Hightower v. Southern Railway Co.

146 Ga. 279 | Ga. | 1916

Gilbert, J.

(After stating the foregoing facts.)

1. It is immaterial whether the defendant was engaged in interstate or intrastate commerce; as the rule of law which requires a servant to assume the ordinary risks of his employment, and makes it his legal duty to exercise his own skill and diligence to protect himself, applies in both cases. Emanuel v. Georgia & Florida Ry. Co., 142 Ga. 543, 546 (83 S. E. 230); Roberts on Injuries to Interstate Employees, 193, 198. The doctrine of assumption of risks is wiped out if the injury is due to a violation of any Federal statute enacted for the safety of employees. Southern Ry. Co. v. Crockett, 234 U. S. 725 (34 Sup. Ct. 897, 58 L. ed. 1564).
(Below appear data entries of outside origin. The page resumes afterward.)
/-- **Kummer ≤ tower at every finite place**: `𝓚_v ≤ θ_v⁻¹(𝒦_{v,0})` (a Kummer class has
`θ_v = 0`) — the hypothesis `h𝓖T : 𝓚_ℓ ≤ 𝓖_ℓ` of the count (C) at finite level at the places of `T`.
[cite: GreenbergLNM1716, §3 p. 86] -/
theorem kummerSelmerStructure_inr_le_comap_localTowerKer (v : HeightOneSpectrum (𝓞 K)) :
    W.kummerSelmerStructure ((p ^ m : ℕ) : ℤ) (Sum.inr v) ≤
      (W.localTowerKer κ (v.adicCompletion K) 0).comap
        ((resH1Hom (subgroupIncl (localSubgroup (κ.layerSubgroup 0) (v.adicCompletion K)))
          (AddMonoidHom.id (localPoints W (v.adicCompletion K))) (fun _ _ ↦ rfl)).comp
          (galoisCohomology.map
            (W.torsionPointsMapIntertwining ((p ^ m : ℕ) : ℤ) (v.adicCompletion K)) 1)) := by
  intro x hx
  -- `Place.Completion (Sum.inr v)` is `v.adicCompletion K` by `rfl` (not syntactically)
  have hx' : (x : galoisCohomology
      (GaloisRep.restrictField (v.adicCompletion K) (W.torsionGaloisModule ((p ^ m : ℕ) : ℤ))) 1) ∈
      W.kummerLocalConditionAt ((p ^ m : ℕ) : ℤ) (v.adicCompletion K) := hx
  refine AddSubgroup.mem_comap.mpr ?_
  change resH1Hom (subgroupIncl (localSubgroup (κ.layerSubgroup 0) (v.adicCompletion K)))
      (AddMonoidHom.id (localPoints W (v.adicCompletion K))) (fun _ _ ↦ rfl)
      (galoisCohomology.map
        (W.torsionPointsMapIntertwining ((p ^ m : ℕ) : ℤ) (v.adicCompletion K)) 1 x) ∈
    W.localTowerKer κ (v.adicCompletion K) 0
  rw [resH1Hom_map_eq_zero_of_mem_kummerLocalConditionAt W p κ m (v.adicCompletion K) hx']
  exact zero_mem _

end Kummer

end Summit.BirchSwinnertonDyer.Rank1Residual.Additive.LevelBridge

end
import Summits.QuantumAdvantage.QuantumAdvantage.Theses.OddPrimeWalk
import Summits.QuantumAdvantage.AdviceFreeQNC0.OddPrimeLadder

/-!
# Route OddPrimeWalk — support `BridgeOdd` (item stmt-QuantumAdvantage-22730) closes from the tree

`BridgeOdd := ∀ p prime, 5 ≤ p → WalkHardF p → AdviceFreeQNC0Sep p` is the landed odd-prime ladder
`Summit.QuantumAdvantage.AdviceFreeQNC0.adviceFreeQNC0Sep_of_walkHardF` (`OddPrimeLadder.lean`, seat qn-prover-3,
p564188; transport `WalkHardF p → RingHardOdd p → RingHard p` and the landed bridge to the separation), which
holds for every prime; the hypothesis `5 ≤ p` is not used.  Seat qa-qnc0-prover gen 10.
-/

set_option linter.dupNamespace false

namespace Summit.QuantumAdvantage.QuantumAdvantage.Theorems

/-- Item stmt-QuantumAdvantage-22730 `BridgeOdd` of route OddPrimeWalk: `WalkHardF p → AdviceFreeQNC0Sep p`
for every prime `p ≥ 5` — by `AdviceFreeQNC0.adviceFreeQNC0Sep_of_walkHardF`. -/
theorem bridgeOdd_proof : Summit.QuantumAdvantage.QuantumAdvantage.Theses.OddPrimeWalk.BridgeOdd :=
  fun p _ _ h => Summit.QuantumAdvantage.AdviceFreeQNC0.adviceFreeQNC0Sep_of_walkHardF p h

end Summit.QuantumAdvantage.QuantumAdvantage.Theorems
2. “In order' for a servant to recover for an injury on the ground that it resulted from his compliance with a direct order of his .master, or his master’s representative, the servant must show that the order was a negligent one under the circumstances. If the order was negligent, and the servant knew of the peril of complying with it, or if he had equal means with his master of knowing of the peril, or by the exercise of ordinary care might have known thereof, then he can not recover for an injury received in complying with the order.” Southern Ry. Co. v. Taylor, 137 Ga. 704 (73 S. E. 1055); Foster v. Walker Roofing Co., 139 Ga. 431 (77 S. E. 581); Thomas v. Georgia Granite Co., 140 Ga. 459 (79 S. E. 130).
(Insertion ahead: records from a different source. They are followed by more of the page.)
import Literature.AlgebraicGeometry.ModuliOfAbelianVarieties.SiegelFamilyHumbertDiscriminantForm
import Literature.NumberTheory.Automorphic.QuaternionAlgebraSplitting
import Mathlib.LinearAlgebra.Dimension.OrzechProperty
import HarnessLib

/-!
# The quaternion algebra `ℚ(α, β) = ℚ ⊕ ℚα ⊕ ℚβ ⊕ ℚαβ ≅ (Δ(α), −det S_Δ)_ℚ` of a pair of singular relations
# (Runge 1999, §6 Lemma 8 / Theorem 7)

Layer `Literature/AlgebraicGeometry/ModuliOfAbelianVarieties`, namespace
`Literature.AlgebraicGeometry.ModuliOfAbelianVarieties.SiegelModuli`; lane `lit-hodgefound` (Track 2 foundations
library, Layer A4), seat `lit-hodgefound-skel-4`, row **A4-66**, FILE 2. Sequel of FILE 1
(`SiegelFamilyHumbertDiscriminantForm`: Runge's Lemma 8 `αβ + βα = t(α)β + t(β)α − n(α,β)`, the discriminant form
`Δ(q, q′) = humbertPolar q q′`, the commutator `γ = humbertComm q q′` with `4γ² = (Δ(q,q′)² − Δ(q)Δ(q′))·1`, the square
root `α₀ = humbertSqrt q = 2R₀ − b` with `α₀² = Δ(q)·1`, `α₀γ = −γα₀`), of row A4-64 FILE 5
(`SiegelFamilyHumbertQuadraticOrder`: `R₀² = −(ac+de)·1 + b·R₀` over `ℚ`) and of the tree's quaternion-algebra toolkit
(`Literature/NumberTheory/Automorphic/QuaternionAlgebraSplitting`: Mathlib's `ℍ[K,a,b]` is central simple for
`ab ≠ 0`, and `ℍ[F,a,b] ≅ M₂(F) ⟺ b = x² − ay²`). PURE ALGEBRA over `ℚ`: the sub-`ℚ`-algebra of `M₄(ℚ)` generated by
the rational representations `R₀(q)`, `R₀(q′)` of the symmetric endomorphisms of two singular relations `q, q′ ∈ ℤ⁵`.

## Source followed, verbatim (B. Runge, *Endomorphism rings of abelian surfaces and projective models of their moduli
## spaces*, Tohoku Math. J. 51 (1999), held text `paper:doi-10-2748-tmj-1178224764`, §6 pp. 294–295 = p0012–p0013)

* **LEMMA 8.** "Let `α` and `β` be Rosati invariant elements of `M₄(ℚ)`. Then it holds that
  `αβ + βα = t(α)β + t(β)α − n(α, β)`. In particular, if `ℚ(α)` and `ℚ(β)` are real quadratic fields such that
  `ℚ(α) ≠ ℚ(β)`, then `ℚ(α, β)` is a quaternion algebra."
* **THEOREM 7.** "Any QCM-order can be written as `R = ℤ ⊕ ℤα ⊕ ℤβ ⊕ ℤαβ`, where `α` and `β` are primitive Rosati
  invariant elements of positive discriminant `Δ(α)`, `Δ(β)`, such that the discriminant matrix
  `S_Δ = (Δ(α) Δ(α, β); Δ(α, β) Δ(β))` is positive definite. The discriminant of `R` is `d(R) = det(S_Δ)/4`. PROOF. It
  follows from Theorem 1 that `R ⊗ ℚ = ℚ ⊕ ℚα ⊕ ℚβ ⊕ ℚαβ`, where `α` and `β` are Rosati invariant elements of positive
  discriminant `Δ(α)`, `Δ(β)`. Moreover, up to multiplication by a non-zero rational number, the element `γ = αβ − βα` is a
  unique element with `γ̄ = −γ`. The algebra `R ⊗ ℚ` is admissible if and only if `γ² = −n(γ) = (Δ(α, β)² − Δ(α)Δ(β))/4`
  is a negative number."

## What is proved (for `q, q′ ∈ ℤ⁵`, `α = R₀(q)`, `β = R₀(q′)` over `ℚ`, `Δ = Δ(q)`, `Δ′ = Δ(q′)`, `B = Δ(q, q′)`,
## `det S_Δ = ΔΔ′ − B²`; definitions with bodies and theorems, NO named fact, net debt 0)

* §1 `humbertPairAlg q q′ = ℚ(α, β) := Algebra.adjoin ℚ {R₀(q), R₀(q′)} ⊆ M₄(ℚ)` (Runge's `ℚ(α, β)`; it contains every
  `X(m, q)`, `X(n, q′)`), and **`humbertPairAlg_toSubmodule_eq_span`: `ℚ(α, β) = ℚ·1 + ℚα + ℚβ + ℚαβ`** (the four elements
  SPAN, unconditionally — multiplicative closure of the span by Lemma 8 and `R₀² = bR₀ − (ac+de)`).
* §2 **`humbertQuatBasis q q′`: a `QuaternionAlgebra.Basis` of `M₄(ℚ)` with parameters `(c₁, c₂, c₃) = (Δ, 0, B² − ΔΔ′)`**,
  `i = α₀ = 2α − b`, `j = 2γ = 2(αβ − βα)`, `k = ij` (`i² = Δ`, `j² = B² − ΔΔ′ = −det S_Δ`, `ij = −ji`), whence the algebra map
  `ℍ[ℚ, Δ, B² − ΔΔ′] →ₐ[ℚ] M₄(ℚ)` (`QuaternionAlgebra.Basis.liftHom`) with **`range_liftHom_humbertQuatBasis`**: its image
  is `ℚ(α, β)` (for `Δ ≠ 0`).
* §3 for `Δ ≠ 0` and `det S_Δ ≠ 0`: **`humbertQuatBasis_liftHom_injective`** (a non-zero algebra map out of the central
  simple `ℍ[ℚ,Δ,B²−ΔΔ′]`), **`humbertPairAlgEquiv : ℍ[ℚ, Δ, B² − ΔΔ′] ≃ₐ[ℚ] ℚ(α, β)`** — "`ℚ(α, β)` is a quaternion
  algebra": **`isQuaternionAlgebra_humbertPairAlg`** (central, simple, `dim_ℚ = 4`: the tree's `IsQuaternionAlgebra`),
  `finrank_humbertPairAlg` (`= 4`), **`linearIndependent_one_humbertRatRep_pair`** (`1, α, β, αβ` are linearly
  independent: "`R ⊗ ℚ = ℚ ⊕ ℚα ⊕ ℚβ ⊕ ℚαβ`"), `humbertRatRep_map_mul_ne` / `exists_mul_ne_of_humbertPairAlg` (`det S_Δ ≠ 0 ⟹
  αβ ≠ βα`: `ℚ(α, β)` is non-commutative).
* §1 also records Lemma 8 over `ℚ` (`humbertRatRep_map_mul_add_mul`, `humbertRatRep_map_mul_swap`), the membership
  form `exists_eq_comb_of_mem_humbertPairAlg` and `finrank_humbertPairAlg_le_four` (`dim_ℚ ℚ(α, β) ≤ 4` always).
* §4 admissibility sign: **`nonempty_algEquiv_real_matrix_of_humbertInvariant_pos`** — for `Δ(q) > 0` (a relation
  with a solution in `𝔥₂`) and any `c ≠ 0` the real algebra `ℍ[ℝ, Δ, c]` is `≅ M₂(ℝ)`: the quaternion algebra
  `(Δ, −det S_Δ)_ℚ` is INDEFINITE (split at the real place), whatever the sign of `det S_Δ`; Runge's admissibility
  condition "`γ² < 0`" is `det S_Δ > 0`, i.e. `S_Δ` definite (FILE 3: automatic at a point of `𝔥₂`).

## Scope / deviations

* Runge's hypothesis in Lemma 8 ("`ℚ(α) ≠ ℚ(β)` real quadratic fields") is replaced by the hypothesis actually used in
  his Theorem 7, `det S_Δ ≠ 0` together with `Δ(α) ≠ 0` (for abstract Rosati matrices `det S_Δ = 0` with `ℚ(α) ≠ ℚ(β)`
  can occur and then `γ` is a non-zero nilpotent, so `ℚ(α, β)` is not semisimple; at points of `𝔥₂` both hypotheses
  hold, FILE 3). The order-theoretic statements of Theorem 7 (`R = ℤ ⊕ ℤα ⊕ ℤβ ⊕ ℤαβ` for a QCM-ORDER, `d(R) = det S_Δ/4`)
  and the uniqueness of `γ` up to `ℚ^×` are NOT formalised.
* The identification with Mathlib's `ℍ[ℚ, c₁, c₂, c₃]` uses the trace-free generators `i = 2α − t(α)`, `j = 2γ`; in
  Runge's normalisation `γ² = −det S_Δ/4`, here `(2γ)² = −det S_Δ`.

## References

* [Runge1999EndomorphismRingsAbelianSurfaces] B. Runge, *Endomorphism rings of abelian surfaces and projective models of
  their moduli spaces*, Tohoku Math. J. 51 (1999) 283–303, §6 Lemma 8, Thm. 7 (pp. 294–295).
* [VignerasLNM800] M.-F. Vignéras, *Arithmétique des algèbres de quaternions*, LNM 800 (1980), Ch. I §1–§2 (quaternion
  algebras `{a, b}` are central simple; `≅ M₂(F)` iff `b ∈ n(F(√a))`) — through the tree's `QuaternionAlgebraSplitting`.
-/

noncomputable section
3. Where a servant is an adult of ordinary intelligence he can not relieve himself of the duty imposed by law in regard to assumption of risks on the ground that he is obeying orders of the master, or of a representative of the master, or because failure to obey will result in loss of employment. 4 Labatt’s Master and Servant, 4002; Leary v. Boston &c. Railroad Co., 139 Mass. 580 (2 N. E. 115, 52 Am. R. 733); Seaboard Air-Line Ry. v. Horton, 233 U. S. 492, 504 (34 Sup. Ct. 635, 58 L. ed. 1062, L. R. A. 1915C, 1). “Declining, he may lose employment; accepting, he assumes the risks attending the service, if he knows or has been properly warned of them. The servant is not under guardianship. He is a free man, at liberty to make such contracts as he will. That through stress of circumstances he consents to the orders of the master rather than be discharged from employment does not impose liability upon the master because of such demand, if he has otherwise performed the duty which the law imposes upon him with respect to the servant.” Reed v. Stockmeyer, 74 Fed. 186 (20 C. C. A. 381).
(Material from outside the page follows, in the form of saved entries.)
import Mathlib
import Summits.Ventures.PercRepro2.PMK5Deg3Kernel
import Summits.Ventures.PercRepro2.PMK5Deg4Kernel
import Summits.Ventures.PercRepro2.PMK5Deg4Kernel5
import Summits.Ventures.PercRepro2.PMK5Deg4LitsOA1A2U0
import Summits.Ventures.PercRepro2.PMK5Deg4LitsOA1A2U1
import Summits.Ventures.PercRepro2.PMK5Deg4LitsOA1A2U2
import Summits.Ventures.PercRepro2.PMK5Deg4LitsOA1A2U3

/-!
# The table literals of the quadruple `(0, 1, 2, 3)`, five sliced edges, and their kernel certification, part 4 of 0–4
(blind cell PercRepro2, mine-2 g29; the degree-4 rung, `PMK5Deg4Kernel5.lean`)

`Loa1a2u i a b c d e` is the `512`-bit vector of the `i`-th of the nineteen tables of `K₅ + {a₃0, a₃1, a₃2, a₃3}` restricted to
the edges `9 ↦ a`, `10 ↦ b`, `11 ↦ c`, `12 ↦ d`, `13 ↦ e` (bit `idx2 ω` = the table at `ext5 ω a b c d e`), generated by
mining/mine-2/code/g29/lits5.c.  **`litOK_oa1a2u : LitOK 0 1 2 3 Loa1a2u`** (part 4) certifies all `608` literals against the
tables in the kernel (`lit_oa1a2u_fffff`, …, `lit_oa1a2u_ttttt`: one `decide +kernel` per restriction, the bit tree `bits9` evaluated on
the `512` nine-edge configurations of each; part 0 = the literals (statement-only), parts 1–4 = eight certifications each).  The `1024` slice certificates `CertS Loa1a2u j₁ … j₅` are
`PMK5Deg4CertsOA1A2U*.lean`.
-/

namespace Summit.Ventures.PercRepro2

namespace Deg4

namespace Five

set_option maxHeartbeats 0 in
set_option maxRecDepth 100000 in
/-- The literals of the restriction `ffftt` are the bit vectors of the restricted tables. -/
theorem lit_oa1a2u_ffftt : ∀ i : Fin 19, Loa1a2u i false false false true true = bits9 (res5 (tab 0 1 2 3 i) false false false true true) := by
  decide +kernel

set_option maxHeartbeats 0 in
set_option maxRecDepth 100000 in
/-- The literals of the restriction `tfftt` are the bit vectors of the restricted tables. -/
theorem lit_oa1a2u_tfftt : ∀ i : Fin 19, Loa1a2u i true false false true true = bits9 (res5 (tab 0 1 2 3 i) true false false true true) := by
  decide +kernel

set_option maxHeartbeats 0 in
set_option maxRecDepth 100000 in
/-- The literals of the restriction `ftftt` are the bit vectors of the restricted tables. -/
theorem lit_oa1a2u_ftftt : ∀ i : Fin 19, Loa1a2u i false true false true true = bits9 (res5 (tab 0 1 2 3 i) false true false true true) := by
  decide +kernel

set_option maxHeartbeats 0 in
set_option maxRecDepth 100000 in
/-- The literals of the restriction `ttftt` are the bit vectors of the restricted tables. -/
theorem lit_oa1a2u_ttftt : ∀ i : Fin 19, Loa1a2u i true true false true true = bits9 (res5 (tab 0 1 2 3 i) true true false true true) := by
  decide +kernel

set_option maxHeartbeats 0 in
set_option maxRecDepth 100000 in
/-- The literals of the restriction `ffttt` are the bit vectors of the restricted tables. -/
theorem lit_oa1a2u_ffttt : ∀ i : Fin 19, Loa1a2u i false false true true true = bits9 (res5 (tab 0 1 2 3 i) false false true true true) := by
  decide +kernel

set_option maxHeartbeats 0 in
set_option maxRecDepth 100000 in
/-- The literals of the restriction `tfttt` are the bit vectors of the restricted tables. -/
theorem lit_oa1a2u_tfttt : ∀ i : Fin 19, Loa1a2u i true false true true true = bits9 (res5 (tab 0 1 2 3 i) true false true true true) := by
  decide +kernel

set_option maxHeartbeats 0 in
set_option maxRecDepth 100000 in
/-- The literals of the restriction `ftttt` are the bit vectors of the restricted tables. -/
theorem lit_oa1a2u_ftttt : ∀ i : Fin 19, Loa1a2u i false true true true true = bits9 (res5 (tab 0 1 2 3 i) false true true true true) := by
  decide +kernel

set_option maxHeartbeats 0 in
set_option maxRecDepth 100000 in
/-- The literals of the restriction `ttttt` are the bit vectors of the restricted tables. -/
theorem lit_oa1a2u_ttttt : ∀ i : Fin 19, Loa1a2u i true true true true true = bits9 (res5 (tab 0 1 2 3 i) true true true true true) := by
  decide +kernel

/-- **The table literals of the quadruple `(0, 1, 2, 3)` are correct.** -/
theorem litOK_oa1a2u : LitOK 0 1 2 3 Loa1a2u := by
  intro i a b c d e
  cases a <;> cases b <;> cases c <;> cases d <;> cases e
  · exact lit_oa1a2u_fffff i
  · exact lit_oa1a2u_fffft i
  · exact lit_oa1a2u_ffftf i
  · exact lit_oa1a2u_ffftt i
  · exact lit_oa1a2u_fftff i
  · exact lit_oa1a2u_fftft i
  · exact lit_oa1a2u_ffttf i
  · exact lit_oa1a2u_ffttt i
  · exact lit_oa1a2u_ftfff i
  · exact lit_oa1a2u_ftfft i
  · exact lit_oa1a2u_ftftf i
  · exact lit_oa1a2u_ftftt i
  · exact lit_oa1a2u_fttff i
  · exact lit_oa1a2u_fttft i
  · exact lit_oa1a2u_ftttf i
  · exact lit_oa1a2u_ftttt i
  · exact lit_oa1a2u_tffff i
  · exact lit_oa1a2u_tffft i
  · exact lit_oa1a2u_tfftf i
  · exact lit_oa1a2u_tfftt i
  · exact lit_oa1a2u_tftff i
  · exact lit_oa1a2u_tftft i
  · exact lit_oa1a2u_tfttf i
  · exact lit_oa1a2u_tfttt i
  · exact lit_oa1a2u_ttfff i
  · exact lit_oa1a2u_ttfft i
  · exact lit_oa1a2u_ttftf i
  · exact lit_oa1a2u_ttftt i
  · exact lit_oa1a2u_tttff i
  · exact lit_oa1a2u_tttft i
  · exact lit_oa1a2u_ttttf i
  · exact lit_oa1a2u_ttttt i

end Five

end Deg4

end Summit.Ventures.PercRepro2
*282The- petition leaves us exceptionally free from doubt as to the respective knowledge of the master and servant. It alleges that the representative of the master “knew or should have known that it [the spike] was liable sometimes to rebound and injure the person driving it.” It also alleges that petitioner told defendant’s representative “that the old spikes were liable to jump out and rebound.” Thus the plaintiff in express terms charges himself with actual knowledge of the danger. To relieve himself of the assumption of this risk he alleges that the track foreman “directed him abruptly and peremptorily to use the old spike, and drive it in at once, as they had to get the track ready immediately for the fast train No. 16 to pass over; . . and that, being thus ordered abruptly to use the old spike, and knowing that if he refused to do so he would lose his job, and not having time to reflect,” he undertook to perform the services, and that injury resulted. Thus, with knowedge equal if not superior to that of defendant, he could not be relieved of his legal duty because the order was abrupt and peremptory, or because of a fear of losing his employment, or because he did not have time to reflect upon the matter. Precisely that thing happened which the plaintiff anticipated. In some respects the petition in the case of Emanuel v. Georgia & Florida Ry. Co., 142 Ga. supra, is similar to the petition in the present case. In the former case, however, the element of knowledge on the part of the servant was denied. In the decision of that.case will be found an interesting discussion of the basis of the doctrine of assumption of risks by an employee, and of various cases in which the doctrine has been applied.

Judgment affirmed.

All the Justices concur. Atkinson, J., concurs in the result, but not in all that is stated in the opinion.